U.S. Pat. No. 4,454,600 issued to LeGresley teaches the use of a circuit for generating CRC codes. It is cited herein as an example of many types of CRC generator circuits currently used.
U.S. Pat. No. 4,520,481 issued to Israel teaches the use of a CRC circuit for detecting malfunctioning units.
U.S. Pat. No. 4,312,068 issued to Goss et al teaches a method of comparing CRC codes that are generated both by the transmitter and by the receiver to ensure proper data transmission.
U.S. Pat. No. 4,422,067 issued to Clark et al discloses a cyclic redundancy checker that ceases to function upon certain conditions, thereby causing an associated circuit to de-energize a load in a control system.
U.S. Pat. No. 3,889,109 issued to Blessin teaches the use of a testing mechanism to verify operation of send control logic and receive control logic. During testing operations, a communications subchannel is configured in a so-called wraparound mode so that data sent from a processor is routed through the send control logic and the receive control logic back to the processor. A CRC check is performed on the return data to determine if errors are present. If so, the send control logic and the receive control logic can be selectively bypassed to aid in determining where the error originated.

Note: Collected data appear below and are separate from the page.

/-- item stmt-AtomisticToContinuum-0800 · target · rank 0 · closed · moot by None · by planner
why it might fail: in substance the open conjunct itself (L² ⇔ in probability here by energy conservation); deterministic spheres at fixed σ may fail to keep local equilibrium on Euler times (Spohn1991 I.3).
sources: Spohn1991, OllaVaradhanYau1993
[target] Mean-square hydrodynamic limit (typed shadow of one- and two-point cumulant control): for
all continuous profiles ∃ σ₀ ∀ σ<σ₀ ∀ classical hs-Euler solutions on [0,T) ∀ flows, if the local
Gibbs fields converge at t = 0 then for every t < T and continuous χ the lower integrals ∫⁻ |density
field(Φ_t z; χ) − ∫χρ_t|², ∫⁻ ‖momentum field − ∫χρ_t u_t‖², ∫⁻ |energy field − ∫χE_t|² against
localGibbsLaw σ a₀ u₀ θ₀ N tend to 0 in ℝ≥0∞ (lintegral: no Bochner junk). Stronger than
TendstoHydroFieldsAt (adds uniform integrability); delivered by 1-marginal → local Maxwellian in
(1+|v|²)-weighted L¹ and 2-marginal → product. -/
@[route_item "route-AtomisticToContinuum-EmpiricalEnskogDuality"]
def L2HydroFields : Prop :=
  ∀ (a₀ θ₀ : Literature.MathematicalPhysics.KineticTheory.T3 → ℝ) (u₀ : Literature.MathematicalPhysics.KineticTheory.T3 → Literature.MathematicalPhysics.KineticTheory.V3), Continuous a₀ → Continuous θ₀ → Continuous u₀ → (∀ x, 0 < a₀ x) → (∀ x, 0 < θ₀ x) → ∃ σ₀ : ℝ, 0 < σ₀ ∧ ∀ σ : ℝ, 0 < σ → σ < σ₀ → ∀ (T : ℝ) (ρ θ : ℝ → Literature.MathematicalPhysics.KineticTheory.T3 → ℝ) (u : ℝ → Literature.MathematicalPhysics.KineticTheory.T3 → Literature.MathematicalPhysics.KineticTheory.V3), Literature.MathematicalPhysics.KineticTheory.IsHardSphereEulerSolution σ T ρ u θ → ∀ Φ : (N : ℕ) → Literature.Analysis.FluidPDE.HardSphereFlow (Literature.Analysis.FluidPDE.Torus.geometry (Fin 3)) (Literature.MathematicalPhysics.KineticTheory.hsDiameter σ N) (N + 1), Literature.MathematicalPhysics.KineticTheory.TendstoHydroFieldsAt (fun N => Literature.MathematicalPhysics.KineticTheory.localGibbsLaw σ a₀ u₀ θ₀ N (Φ N)) Φ ρ u θ 0 → ∀ t ∈ Set.Ico 0 T, ∀ χ : Literature.MathematicalPhysics.KineticTheory.T3 → ℝ, Continuous χ → Filter.Tendsto (fun N : ℕ => ∫⁻ z, ENNReal.ofReal (|Literature.MathematicalPhysics.KineticTheory.empiricalDensityField ((Φ N).flow t z) χ - ∫ x, χ x * ρ t x| ^ 2) ∂(Literature.MathematicalPhysics.KineticTheory.localGibbsLaw σ a₀ u₀ θ₀ N (Φ N))) Filter.atTop (nhds 0) ∧ Filter.Tendsto (fun N : ℕ => ∫⁻ z, ENNReal.ofReal (‖Literature.MathematicalPhysics.KineticTheory.empiricalMomentumField ((Φ N).flow t z) χ - ∫ x, (χ x * ρ t x) • u t x‖ ^ 2) ∂(Literature.MathematicalPhysics.KineticTheory.localGibbsLaw σ a₀ u₀ θ₀ N (Φ N))) Filter.atTop (nhds 0) ∧ Filter.Tendsto (fun N : ℕ => ∫⁻ z, ENNReal.ofReal (|Literature.MathematicalPhysics.KineticTheory.empiricalEnergyField ((Φ N).flow t z) χ - ∫ x, χ x * Literature.MathematicalPhysics.KineticTheory.totalEnergyDensity (ρ t x) (u t x) (θ t x)| ^ 2) ∂(Literature.MathematicalPhysics.KineticTheory.localGibbsLaw σ a₀ u₀ θ₀ N (Φ N))) Filter.atTop (nhds 0)

/-- item stmt-AtomisticToContinuum-7916 · crux · rank 2 · closed · moot by None · by planner
why it might fail: needs flux-weighted contact pair correlations → Y·product with RELATIVE o(1) accuracy in time average along the true flow, and F¹_N(s) → f_s; rings/caging give O(φ·Kn) dynamically (fine) but nothing rigorous controls non-equilibrium contact statistics of deterministic spheres.
sources: PulvirentiSimonella2016, Bogolyubov1975, Hoeffding1963, VanbeijerenErnst1973, Resibois1978, BGSSAnnals2023
[crux] COLLISION RESIDUAL → 0 IN MEAN SQUARE (card crux 1 + crux 3, LLN scale, Y-corrected). For
continuous profiles, σ < σ₀, every classical hs-Euler solution (ρ,u,θ) on [0,T) matched to the data
by the t = 0 LLN hypothesis, every family of flows, every t < T and EVERY admissible test family
φ^N(s,x,v) = α^N(s,x) + β^N(s,x)·v + γ^N(s,x)|v|²/2 + κ^N(s,x,v)/λ_N (typed with the coefficient
triple c^N = (α^N,β^N,γ^N) : ℝ × ℝ³ × ℝ, jointly continuous, sup-bounded and uniformly Lipschitz in
x for the torus metric, and the kinetic corrector κ^N continuous with |κ^N| ≤ C(1+|v|²) and
|κ^N(s,x,v) − κ^N(s,x′,v′)| ≤ C(1+|v|²+|v′|²)(dist(x,x′)+|v−v′|), one C for all N, s): ∫⁻ 𝓡_N[φ^N]²
d(localGibbsLaw) → 0, where 𝓡_N[φ](z) = (N+1)⁻¹ Σ_{collision times s ∈ (0,t]} Σ_{ordered contact
pairs (i,j)} [φ(s,x_i,v_i) − φ(s,x_i,v_i^pre)] − ∫₀ᵗ ⟨μ^N_s, L^N_s φ_s⟩ ds + ½ ∫₀ᵗ∫∫ f_s L^N_sφ_s,
with f_s = ρ_s·localMaxwellian 1 θ_s u_s, λ_N = N ε_N², Y(η) = (3/2π) f_ex′(η), (L^N_sφ)(x,v) = λ_N
∫_{S²}∫ ((v−w)·ω)₊ Y(σ³ρ_s(x+εω/2)) f_s(x+εω,w) [φ(x,v′)+φ(x+εω,w′)−φ(x,v)−φ(x+εω,w)] dw dσ(ω) with
v′ = v − ((v−w)·ω)ω, w′ = w + ((v−w)·ω)ω (sphereMeasure on S²; the kernel max((v−w)·ω,0) =
hardSphereKernel spelled inlin -/
@[route_item "route-AtomisticToContinuum-EmpiricalEnskogDuality"]
def CollisionResidualVanishes : Prop :=
  ∀ (a₀ θ₀ : UnitAddTorus (Fin 3) → ℝ) (u₀ : UnitAddTorus (Fin 3) → EuclideanSpace ℝ (Fin 3)), Continuous a₀ → Continuous θ₀ → Continuous u₀ → (∀ x, 0 < a₀ x) → (∀ x, 0 < θ₀ x) → ∃ σ₀ : ℝ, 0 < σ₀ ∧ ∀ σ : ℝ, 0 < σ → σ < σ₀ → ∀ (T : ℝ) (ρ θ : ℝ → UnitAddTorus (Fin 3) → ℝ) (u : ℝ → UnitAddTorus (Fin 3) → EuclideanSpace ℝ (Fin 3)), Literature.MathematicalPhysics.KineticTheory.IsHardSphereEulerSolution σ T ρ u θ → ∀ Φ : (N : ℕ) → Literature.Analysis.FluidPDE.HardSphereFlow (Literature.Analysis.FluidPDE.Torus.geometry (Fin 3)) (Literature.MathematicalPhysics.KineticTheory.hsDiameter σ N) (N + 1), Literature.MathematicalPhysics.KineticTheory.TendstoHydroFieldsAt (fun N => Literature.MathematicalPhysics.KineticTheory.localGibbsLaw σ a₀ u₀ θ₀ N (Φ N)) Φ ρ u θ 0 → ∀ t ∈ Set.Ico 0 T, ∀ (c : ℕ → ℝ → UnitAddTorus (Fin 3) → ℝ × EuclideanSpace ℝ (Fin 3) × ℝ) (κ : ℕ → ℝ → UnitAddTorus (Fin 3) → EuclideanSpace ℝ (Fin 3) → ℝ), (∀ N, Continuous (Function.uncurry (c N))) → (∀ N, Continuous (fun p : ℝ × UnitAddTorus (Fin 3) × EuclideanSpace ℝ (Fin 3) => κ N p.1 p.2.1 p.2.2)) → (∃ C : ℝ, ∀ N s x x' v v', ‖c N s x‖ ≤ C ∧ dist (c N s x) (c N s x') ≤ C * dist x x' ∧ |κ N s x v| ≤ C * (1 + ‖v‖ ^ 2) ∧ |κ N s x v - κ N s x' v'| ≤ C * (1 + ‖v‖ ^ 2 + ‖v'‖ ^ 2) * (dist x x' + ‖v - v'‖)) → let G := Literature.Analysis.FluidPDE.Torus.geometry (Fin 3); let ε := fun N : ℕ => Literature.MathematicalPhysics.KineticTheory.hsDiameter σ N; let lam := fun N : ℕ => (N : ℝ) * ε N ^ 2; let f := fun (s : ℝ) (x : UnitAddTorus (Fin 3)) (v : EuclideanSpace ℝ (Fin 3)) => ρ s x * Literature.Analysis.FluidPDE.localMaxwellian 1 (θ s x) (u s x) v; let Y := fun η : ℝ => 3 / (2 * Real.pi) * deriv Literature.MathematicalPhysics.KineticTheory.hsExcessFreeEnergy η; let φ := fun (N : ℕ) (s : ℝ) (x : UnitAddTorus (Fin 3)) (v : EuclideanSpace ℝ (Fin 3)) => (c N s x).1 + inner ℝ (c N s x).2.1 v + (c N s x).2.2 * ‖v‖ ^ 2 / 2 + (lam N)⁻¹ * κ N s x v; let L := fun (N : ℕ) (s : ℝ) (x : UnitAddTorus (Fin 3)) (v : EuclideanSpace ℝ (Fin 3)) => lam N * ∫ ω : Metric.sphere (0 : EuclideanSpace ℝ (Fin 3)) 1, (let y := G.translate x (ε N • (ω : EuclideanSpace ℝ (Fin 3))); ∫ w : EuclideanSpace ℝ (Fin 3), max (inner ℝ (v - w) ω) 0 * Y (σ ^ 3 * ρ s (G.translate x ((ε N / 2) • (ω : EuclideanSpace ℝ (Fin 3))))) * f s y w * (φ N s x (v - inner ℝ (v - w) ω • (ω : EuclideanSpace ℝ (Fin 3))) + φ N s y (w + inner ℝ (v - w) ω • (ω : EuclideanSpace ℝ (Fin 3))) - φ N s x v - φ N s y w)) ∂Literature.MathematicalPhysics.KineticTheory.sphereMeasure; let R := fun (N : ℕ) (z : Literature.Analysis.FluidPDE.Config (N + 1) (Fin 3) (UnitAddTorus (Fin 3))) => (let q := fun r : ℝ => (Φ N).flow r z; (N + 1 : ℝ)⁻¹ * (∑ᶠ (s : ℝ) (_ : s ∈ Literature.Analysis.FluidPDE.collisionTimes G (ε N) q ∩ Set.Ioc 0 t), ∑ i, ∑ j, (if i ≠ j ∧ ‖G.sepVec (q s i).1 (q s j).1‖ = ε N then φ N s (q s i).1 (q s i).2 - φ N s (q s i).1 (Literature.Analysis.FluidPDE.reflectVel (G.sepVec (q s i).1 (q s j).1) ((q s i).2, (q s j).2)).1 else 0)) - (∫ s in Set.Icc 0 t, ∫ y, L N s y.1 y.2 ∂(Literature.Analysis.FluidPDE.empiricalMeasure (q s))) + (1 / 2 : ℝ) * ∫ s in Set.Icc 0 t, ∫ x : UnitAddTorus (Fin 3), ∫ v : EuclideanSpace ℝ (Fin 3), f s x v * L N s x v); Filter.Tendsto (fun N : ℕ => ∫⁻ z, ENNReal.ofReal (R N z ^ 2) ∂(Literature.MathematicalPhysics.KineticTheory.localGibbsLaw σ a₀ u₀ θ₀ N (Φ N))) Filter.atTop (nhds 0)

Each of the aforementioned systems can detect an error not due to a defect in data, but due to a defect in the checking code appended thereto. Moreover, an error in data may occur but, due to a defect in the appended checking code, the error may not be detected by any of these systems. Such a situation can occur if the checking code generator malfunctions or is defective.
It would be advantageous to provide a system for ensuring correct data transmission between two functional units.
It would also be advantageous to provide a system for ensuring that checking codes themselves are generated properly.
It would also be advantageous to provide a system for verifying proper operation of a checking code generator by the exercise thereof.
It would further be advantageous to provide a system for exercising checking code generators at either or both ends of a transmission link.
It would also be advantageous to provide a system whereby a comparator is used to compare checking codes generated by each of the devices in communicative relationship with one another.
It would further be advantageous to provide a system for indicating whether a checking code generator is operating properly.